Les trois nouvelles du court livre que voilà composent à l'origine un plus large recueil de récits fantastiques de Gogol intitulé Arabesques. Cette extraction, bien qu'un peu arbitraire, m'a permise de découvrir l'univers de ce classique russe, qui brouille avec brio les pistes du rêve (souvent angoissant) et de la réalité (qui ne l'est, du coup, pas moins).

Dans la première nouvelle, Le journal d'un fou, un petit fonctionnaire ministériel du nom de Propichtchine écrit son quotidien au jour le jour. Entre des considérations prosaïques sur son travail ou ses soirées solitaires, se glissent rapidement des éléments incongrus qui créent une brèche fatale dans le réel : il entend les chiens parler, il peut même lire leur correspondance... A partir du moment où il découvre que la femme aimée est sur le point de se marier, il sombre irrémédiablement dans la folie. Persuadé d'être le roi d'Espagne, il ne comprend pas pourquoi sa cour s'obstine à le malmener et lui faire subir des traitements de choc...

Dans Le portrait, Gogol nous offre une variante russe de ce thème fantastique si cher aux écrivains du XIXeme : Le tableau aux multiples pouvoirs - le visage si réel qu'il en est terrifiant, guidant son possesseur (ou bien est-ce son possédé) vers la fortune, mais à quel prix ?

Enfin, dans La Perspective Nevsky, c'est celui de l'amour fatal qui prend le relai. Le jeune peintre Piskariov suit un soir dans cette rue de St Pétersbourg, une jeune femme à l'allure délicieuse, à la beauté fascinante. Totalement saisi, il la suit mais cet éblouissement se mue en accablement lorsqu'elle se dévoile comme une vile prostituée. Dès lors, Piskariov s'évade dans le rêve et, avec l'aide de l'opium, se construit une autre réalité où cette douce présence est à l'image de son désir : pure, sensible et lumineuse, jusqu'à la chute mortelle.

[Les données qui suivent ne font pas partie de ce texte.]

import Summits.PneNP.PneNP.Theorems.NegLimitedAmplifiedWindowBiasSeq
import Mathlib
import HarnessLib

/-!
# Amplified critical window — stub A, sub-helper (c₂): restriction moments of the recursive majority
(cell pnp-ideate, rung F-N1/p3, ROUND-11; line `amplified-window` on item stmt-PneNP-19860, stub A
`MonotoneAmplification`; card HOME/pnp-ideate-p3/r11/amplified-window.md §6 (c))

Random restrictions `ρ` of the `3^d` leaves of `RM3_d` (`Fin d → Fin 3`): each leaf independently FREE
with probability `η`, else FIXED to a fair bit (weight `rwt η ρ`).  The (recursively computed) bias
`rbias d ρ ∈ [-1, 1]` of `RM3_d` under `ρ` (leaf: `0` if free, `±1` if fixed; node:
`(b₀+b₁+b₂ − b₀b₁b₂)/2`, the bias of the majority of three INDEPENDENT `±1` bits with biases `bᵢ`).

* `rwt_rflip`, `rbias_rflip` — flipping all fixed bits preserves the weight and negates the bias,
  hence all ODD moments vanish (`rmoment_odd`);
* `sum_rwt` — total weight `1` (`rwt_nonneg` — the weight is nonnegative for `η ∈ [0,1]`);
* `qMoment_succ` — the second moment obeys `q_{d+1} = (3 q_d + q_d³)/4` (split `ρ` into the three
  subtree restrictions, expand `((b₀+b₁+b₂−b₀b₁b₂)/2)²` into monomials, factor each monomial sum into
  a product of one-variable moments), so `qMoment η d = biasSeq η d` (`qMoment_eq_biasSeq`);
* `sum_rwt_mul_abs_rbias_le` — `E|bias| ≤ √q_d` (Cauchy–Schwarz), the quantity O'Donnell's hybrid
  argument consumes.

[R. O'Donnell, *Hardness amplification within NP*, JCSS 69 (2004), §3; cell ROUND-11 §B.1 (A)]

HONEST FRAMING: elementary combinatorics for the OPEN stub A; nothing here bears on P vs NP.
-/

set_option linter.dupNamespace false -- `Summit.PneNP.PneNP.…`: summit = sub-problem name (D-0017 single-conjunct layout)

namespace Summit.PneNP.PneNP.Theorems.NegLimitedAmplifiedWindow

open Finset

/-- Restrictions of the `3^d` leaves: `none` = free leaf, `some b` = leaf fixed to `b`. -/
abbrev Restr (d : ℕ) : Type := (Fin d → Fin 3) → Option Bool

/-- The one-leaf weight: `η` for a free leaf, `(1 − η)/2` for each fixed value. -/
noncomputable def leafWt (η : ℝ) (o : Option Bool) : ℝ := o.elim η (fun _ => (1 - η) / 2)

/-- The product weight of a restriction. -/
noncomputable def rwt (η : ℝ) {d : ℕ} (ρ : Restr d) : ℝ := ∏ w, leafWt η (ρ w)

/-- The recursively computed bias of `RM3_d` under the restriction `ρ` (`±1` convention, `+1` = true):
leaf `0 / ±1`, node `(b₀ + b₁ + b₂ − b₀ b₁ b₂)/2`. -/
noncomputable def rbias : (d : ℕ) → Restr d → ℝ
  | 0, ρ => (ρ default).elim 0 (fun b => if b then 1 else -1)
  | d + 1, ρ =>
      (rbias d (fun w => ρ (Fin.cons 0 w)) + rbias d (fun w => ρ (Fin.cons 1 w)) +
          rbias d (fun w => ρ (Fin.cons 2 w)) -
        rbias d (fun w => ρ (Fin.cons 0 w)) * rbias d (fun w => ρ (Fin.cons 1 w)) *
          rbias d (fun w => ρ (Fin.cons 2 w))) / 2

/-- The `j`-th moment `Σ_ρ rwt(ρ)·rbias(ρ)^j`. -/
noncomputable def rmoment (η : ℝ) (d j : ℕ) : ℝ := ∑ ρ : Restr d, rwt η ρ * rbias d ρ ^ j

/-- The second moment `q_d`. -/
noncomputable def qMoment (η : ℝ) (d : ℕ) : ℝ := rmoment η d 2

/-! ### Flip symmetry: odd moments vanish -/

/-- Flip every fixed bit. -/
def rflip {d : ℕ} (ρ : Restr d) : Restr d := fun w => (ρ w).map (fun b => !b)

/-- `rflip` is an involution. -/
theorem rflip_rflip {d : ℕ} (ρ : Restr d) : rflip (rflip ρ) = ρ := by
  funext w
  simp only [rflip, Option.map_map]
  cases ρ w <;> simp

/-- The weight is flip-invariant. -/
theorem rwt_rflip (η : ℝ) {d : ℕ} (ρ : Restr d) : rwt η (rflip ρ) = rwt η ρ := by
  unfold rwt
  refine prod_congr rfl fun w _ => ?_
  simp only [rflip, leafWt]
  cases ρ w <;> simp

/-- The bias is flip-odd. -/
theorem rbias_rflip : ∀ (d : ℕ) (ρ : Restr d), rbias d (rflip ρ) = -rbias d ρ
  | 0, ρ => by
    simp only [rbias, rflip]
    rcases ρ default with _ | b
    · simp
    · cases b <;> simp
  | d + 1, ρ => by
    simp only [rbias]
    have h : ∀ i : Fin 3, rbias d (fun w => rflip ρ (Fin.cons i w)) = -rbias d (fun w => ρ (Fin.cons i w)) :=
      fun i => rbias_rflip d (fun w => ρ (Fin.cons i w))
    rw [h 0, h 1, h 2]
    ring

/-- Odd moments vanish. -/
theorem rmoment_odd (η : ℝ) (d j : ℕ) : rmoment η d (2 * j + 1) = 0 := by
  unfold rmoment
  have hinv : Function.Involutive (rflip (d := d)) := rflip_rflip
  have h := Fintype.sum_equiv hinv.toPerm
    (fun ρ => rwt η (rflip ρ) * rbias d (rflip ρ) ^ (2 * j + 1))
    (fun ρ => rwt η ρ * rbias d ρ ^ (2 * j + 1)) (fun ρ => rfl)
  have hneg : ∀ ρ : Restr d, rwt η (rflip ρ) * rbias d (rflip ρ) ^ (2 * j + 1) =
      -(rwt η ρ * rbias d ρ ^ (2 * j + 1)) := by
    intro ρ
    rw [rwt_rflip, rbias_rflip, Odd.neg_pow ⟨j, rfl⟩]
    ring
  simp only [hneg, sum_neg_distrib] at h
  linarith

/-! ### Total weight -/

/-- One leaf has total weight `1`. -/
theorem sum_leafWt (η : ℝ) : ∑ o : Option Bool, leafWt η o = 1 := by
  rw [Fintype.sum_option]
  simp [leafWt]
  ring

/-- Total weight `Σ_ρ rwt(ρ) = 1`. -/
theorem sum_rwt (η : ℝ) (d : ℕ) : ∑ ρ : Restr d, rwt η ρ = 1 := by
  classical
  unfold rwt
  have h := (Finset.prod_univ_sum (fun _ : Fin d → Fin 3 => (univ : Finset (Option Bool)))
    (fun _ o => leafWt η o))
  rw [Fintype.piFinset_univ] at h
  rw [← h]
  simp_rw [sum_leafWt η]
  exact Finset.prod_const_one

/-- The zeroth moment is `1`. -/
theorem rmoment_zero (η : ℝ) (d : ℕ) : rmoment η d 0 = 1 := by
  simp [rmoment, sum_rwt]

/-! ### The second-moment recursion -/

/-- Splitting a restriction of `RM3_{d+1}` into its three subtree restrictions. -/
def rsplit {d : ℕ} (ρ : Restr (d + 1)) : Fin 3 → Restr d := fun i w => ρ (Fin.cons i w)

/-- `rsplit` as an equivalence. -/
def rsplitEquiv (d : ℕ) : Restr (d + 1) ≃ (Fin 3 → Restr d) where
  toFun := rsplit
  invFun σ := fun v => σ (v 0) (Fin.tail v)
  left_inv ρ := by
    funext v
    simp only [rsplit, Fin.cons_self_tail]
  right_inv σ := by
    funext i w
    simp only [rsplit, Fin.cons_zero, Fin.tail_cons]

/-- The weight factors over the subtrees. -/
theorem rwt_succ (η : ℝ) {d : ℕ} (ρ : Restr (d + 1)) : rwt η ρ = ∏ i : Fin 3, rwt η (rsplit ρ i) := by
  unfold rwt rsplit
  rw [← Fintype.prod_prod_type' (f := fun i w => leafWt η (ρ (Fin.cons i w)))]
  exact (Fintype.prod_equiv (Fin.consEquiv fun _ => Fin 3) _ _ fun p => rfl).symm

/-- Product sums over `Fin 3 → Restr d` factor into one-variable sums. -/
theorem sum_prod_three {d : ℕ} (f0 f1 f2 : Restr d → ℝ) :
    ∑ σ : Fin 3 → Restr d, f0 (σ 0) * f1 (σ 1) * f2 (σ 2) =
      (∑ ρ, f0 ρ) * (∑ ρ, f1 ρ) * (∑ ρ, f2 ρ) := by
  classical
  have h := (Finset.prod_univ_sum (fun _ : Fin 3 => (univ : Finset (Restr d)))
    (fun i ρ => (![f0, f1, f2] : Fin 3 → Restr d → ℝ) i ρ))
  rw [Fintype.piFinset_univ, Fin.prod_univ_three] at h
  simp only [Matrix.cons_val_zero, Matrix.cons_val_one, Matrix.cons_val_two, Matrix.head_cons,
    Matrix.tail_cons] at h
  rw [h]
  refine sum_congr rfl fun σ _ => ?_
  rw [Fin.prod_univ_three]
  simp only [Matrix.cons_val_zero, Matrix.cons_val_one, Matrix.cons_val_two, Matrix.head_cons,
    Matrix.tail_cons]

/-- **The recursion `q_{d+1} = (3 q_d + q_d³)/4`.** -/
theorem qMoment_succ (η : ℝ) (d : ℕ) : qMoment η (d + 1) = (3 * qMoment η d + qMoment η d ^ 3) / 4 := by
  classical
  have hM0 := rmoment_zero η d
  have hM1 : rmoment η d 1 = 0 := by simpa using rmoment_odd η d 0
  unfold qMoment rmoment at *
  -- pass to the three subtree restrictions
  rw [← Fintype.sum_equiv (rsplitEquiv d).symm (fun σ => rwt η ((rsplitEquiv d).symm σ) *
      rbias (d + 1) ((rsplitEquiv d).symm σ) ^ 2) _ (fun σ => rfl)]
  -- pointwise expansion into monomials
  have hpt : ∀ σ : Fin 3 → Restr d,
      rwt η ((rsplitEquiv d).symm σ) * rbias (d + 1) ((rsplitEquiv d).symm σ) ^ 2 =
      (1 / 4) * (
        (rwt η (σ 0) * rbias d (σ 0) ^ 2) * (rwt η (σ 1) * rbias d (σ 1) ^ 0) * (rwt η (σ 2) * rbias d (σ 2) ^ 0) +
        (rwt η (σ 0) * rbias d (σ 0) ^ 0) * (rwt η (σ 1) * rbias d (σ 1) ^ 2) * (rwt η (σ 2) * rbias d (σ 2) ^ 0) +
        (rwt η (σ 0) * rbias d (σ 0) ^ 0) * (rwt η (σ 1) * rbias d (σ 1) ^ 0) * (rwt η (σ 2) * rbias d (σ 2) ^ 2) +
        2 * ((rwt η (σ 0) * rbias d (σ 0) ^ 1) * (rwt η (σ 1) * rbias d (σ 1) ^ 1) * (rwt η (σ 2) * rbias d (σ 2) ^ 0)) +
        2 * ((rwt η (σ 0) * rbias d (σ 0) ^ 1) * (rwt η (σ 1) * rbias d (σ 1) ^ 0) * (rwt η (σ 2) * rbias d (σ 2) ^ 1)) +
        2 * ((rwt η (σ 0) * rbias d (σ 0) ^ 0) * (rwt η (σ 1) * rbias d (σ 1) ^ 1) * (rwt η (σ 2) * rbias d (σ 2) ^ 1)) -
        2 * ((rwt η (σ 0) * rbias d (σ 0) ^ 2) * (rwt η (σ 1) * rbias d (σ 1) ^ 1) * (rwt η (σ 2) * rbias d (σ 2) ^ 1)) -
        2 * ((rwt η (σ 0) * rbias d (σ 0) ^ 1) * (rwt η (σ 1) * rbias d (σ 1) ^ 2) * (rwt η (σ 2) * rbias d (σ 2) ^ 1)) -
        2 * ((rwt η (σ 0) * rbias d (σ 0) ^ 1) * (rwt η (σ 1) * rbias d (σ 1) ^ 1) * (rwt η (σ 2) * rbias d (σ 2) ^ 2)) +
        (rwt η (σ 0) * rbias d (σ 0) ^ 2) * (rwt η (σ 1) * rbias d (σ 1) ^ 2) * (rwt η (σ 2) * rbias d (σ 2) ^ 2)) := by
    intro σ
    have hw : rwt η ((rsplitEquiv d).symm σ) = rwt η (σ 0) * rwt η (σ 1) * rwt η (σ 2) := by
      rw [rwt_succ, Fin.prod_univ_three]
      have : rsplit ((rsplitEquiv d).symm σ) = σ := (rsplitEquiv d).apply_symm_apply σ
      rw [show rsplit ((rsplitEquiv d).symm σ) = σ from this]
    have hb : rbias (d + 1) ((rsplitEquiv d).symm σ) =
        (rbias d (σ 0) + rbias d (σ 1) + rbias d (σ 2) - rbias d (σ 0) * rbias d (σ 1) * rbias d (σ 2)) / 2 := by
      have h3 : ∀ i : Fin 3, (fun w => ((rsplitEquiv d).symm σ) (Fin.cons i w)) = σ i := by
        intro i
        have := congrFun ((rsplitEquiv d).apply_symm_apply σ) i
        exact this
      simp only [rbias]
      rw [h3 0, h3 1, h3 2]
    rw [hw, hb]
    ring
  rw [Fintype.sum_congr _ _ hpt, ← mul_sum]
  simp only [sum_add_distrib, sum_sub_distrib, ← mul_sum]
  rw [sum_prod_three (fun ρ => rwt η ρ * rbias d ρ ^ 2) (fun ρ => rwt η ρ * rbias d ρ ^ 0)
      (fun ρ => rwt η ρ * rbias d ρ ^ 0),
    sum_prod_three (fun ρ => rwt η ρ * rbias d ρ ^ 0) (fun ρ => rwt η ρ * rbias d ρ ^ 2)
      (fun ρ => rwt η ρ * rbias d ρ ^ 0),
    sum_prod_three (fun ρ => rwt η ρ * rbias d ρ ^ 0) (fun ρ => rwt η ρ * rbias d ρ ^ 0)
      (fun ρ => rwt η ρ * rbias d ρ ^ 2),
    sum_prod_three (fun ρ => rwt η ρ * rbias d ρ ^ 1) (fun ρ => rwt η ρ * rbias d ρ ^ 1)
      (fun ρ => rwt η ρ * rbias d ρ ^ 0),
    sum_prod_three (fun ρ => rwt η ρ * rbias d ρ ^ 1) (fun ρ => rwt η ρ * rbias d ρ ^ 0)
      (fun ρ => rwt η ρ * rbias d ρ ^ 1),
    sum_prod_three (fun ρ => rwt η ρ * rbias d ρ ^ 0) (fun ρ => rwt η ρ * rbias d ρ ^ 1)
      (fun ρ => rwt η ρ * rbias d ρ ^ 1),
    sum_prod_three (fun ρ => rwt η ρ * rbias d ρ ^ 2) (fun ρ => rwt η ρ * rbias d ρ ^ 1)
      (fun ρ => rwt η ρ * rbias d ρ ^ 1),
    sum_prod_three (fun ρ => rwt η ρ * rbias d ρ ^ 1) (fun ρ => rwt η ρ * rbias d ρ ^ 2)
      (fun ρ => rwt η ρ * rbias d ρ ^ 1),
    sum_prod_three (fun ρ => rwt η ρ * rbias d ρ ^ 1) (fun ρ => rwt η ρ * rbias d ρ ^ 1)
      (fun ρ => rwt η ρ * rbias d ρ ^ 2),
    sum_prod_three (fun ρ => rwt η ρ * rbias d ρ ^ 2) (fun ρ => rwt η ρ * rbias d ρ ^ 2)
      (fun ρ => rwt η ρ * rbias d ρ ^ 2)]
  rw [hM0, hM1]
  ring

/-- **`q_d = biasSeq η d`**: the restriction second moment is O'Donnell's sequence. -/
theorem qMoment_eq_biasSeq (η : ℝ) : ∀ d, qMoment η d = biasSeq η d
  | 0 => by
    classical
    unfold qMoment rmoment
    -- `Restr 0` has one leaf: sum over `Option Bool`
    rw [Fintype.sum_equiv (Equiv.funUnique (Fin 0 → Fin 3) (Option Bool)) _
      (fun o => leafWt η o * (o.elim 0 (fun b => if b then (1 : ℝ) else -1)) ^ 2)
      (fun ρ => by
        obtain ⟨o, ho⟩ : ∃ o, ∀ u, ρ u = o :=
          ⟨ρ default, fun u => congrArg ρ (Subsingleton.elim _ _)⟩
        simp [rwt, rbias, ho]),
      Fintype.sum_option, biasSeq_zero]
    simp [leafWt]
    ring
  | d + 1 => by rw [qMoment_succ, qMoment_eq_biasSeq η d, biasSeq_succ]

/-- The restriction weight is nonnegative for `η ∈ [0,1]`. -/
theorem rwt_nonneg {η : ℝ} (hη0 : 0 ≤ η) (hη1 : η ≤ 1) {d : ℕ} (ρ : Restr d) : 0 ≤ rwt η ρ :=
  prod_nonneg fun w _ => by
    unfold leafWt
    cases ρ w <;> simp <;> linarith

/-- **`E|bias| ≤ √q_d`** (Cauchy–Schwarz against the probability weight `rwt`), for `η ∈ [0,1]`. -/
theorem sum_rwt_mul_abs_rbias_le {η : ℝ} (hη0 : 0 ≤ η) (hη1 : η ≤ 1) (d : ℕ) :
    ∑ ρ : Restr d, rwt η ρ * |rbias d ρ| ≤ Real.sqrt (qMoment η d) := by
  have hw0 : ∀ ρ : Restr d, 0 ≤ rwt η ρ := fun ρ => rwt_nonneg hη0 hη1 ρ
  have hsq : (∑ ρ : Restr d, rwt η ρ * |rbias d ρ|) ^ 2 ≤
      (∑ ρ : Restr d, rwt η ρ) * ∑ ρ : Restr d, rwt η ρ * rbias d ρ ^ 2 := by
    refine sum_sq_le_sum_mul_sum_of_sq_le_mul univ (fun ρ _ => hw0 ρ)
      (fun ρ _ => mul_nonneg (hw0 ρ) (sq_nonneg _)) fun ρ _ => le_of_eq ?_
    rw [mul_pow, sq_abs]
    ring
  rw [sum_rwt, one_mul] at hsq
  exact (le_abs_self _).trans (Real.abs_le_sqrt hsq)

end Summit.PneNP.PneNP.Theorems.NegLimitedAmplifiedWindow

Trois nouvelles ; trois thèmes phare du fantastique donc. Brillamment menées, elles plongent dans un univers suranné et hypnotique où le lecteur lui-même se doit d'être attentif, tant les méandres sont nombreux.
A noter que la femme, décidément, est toujours objet du désir et de la perte - figure diabolique et tentatrice. Gogol le dit bien dans la première nouvelle d'ailleurs : La femme est l'épouse du diable. Voilà encore bien un thème fantastique - on pensera par exemple au Moine de Lewis ou aux ouvrages de Barbey d'Aurevilly. Tremblez messieurs, nous avons le pouvoir !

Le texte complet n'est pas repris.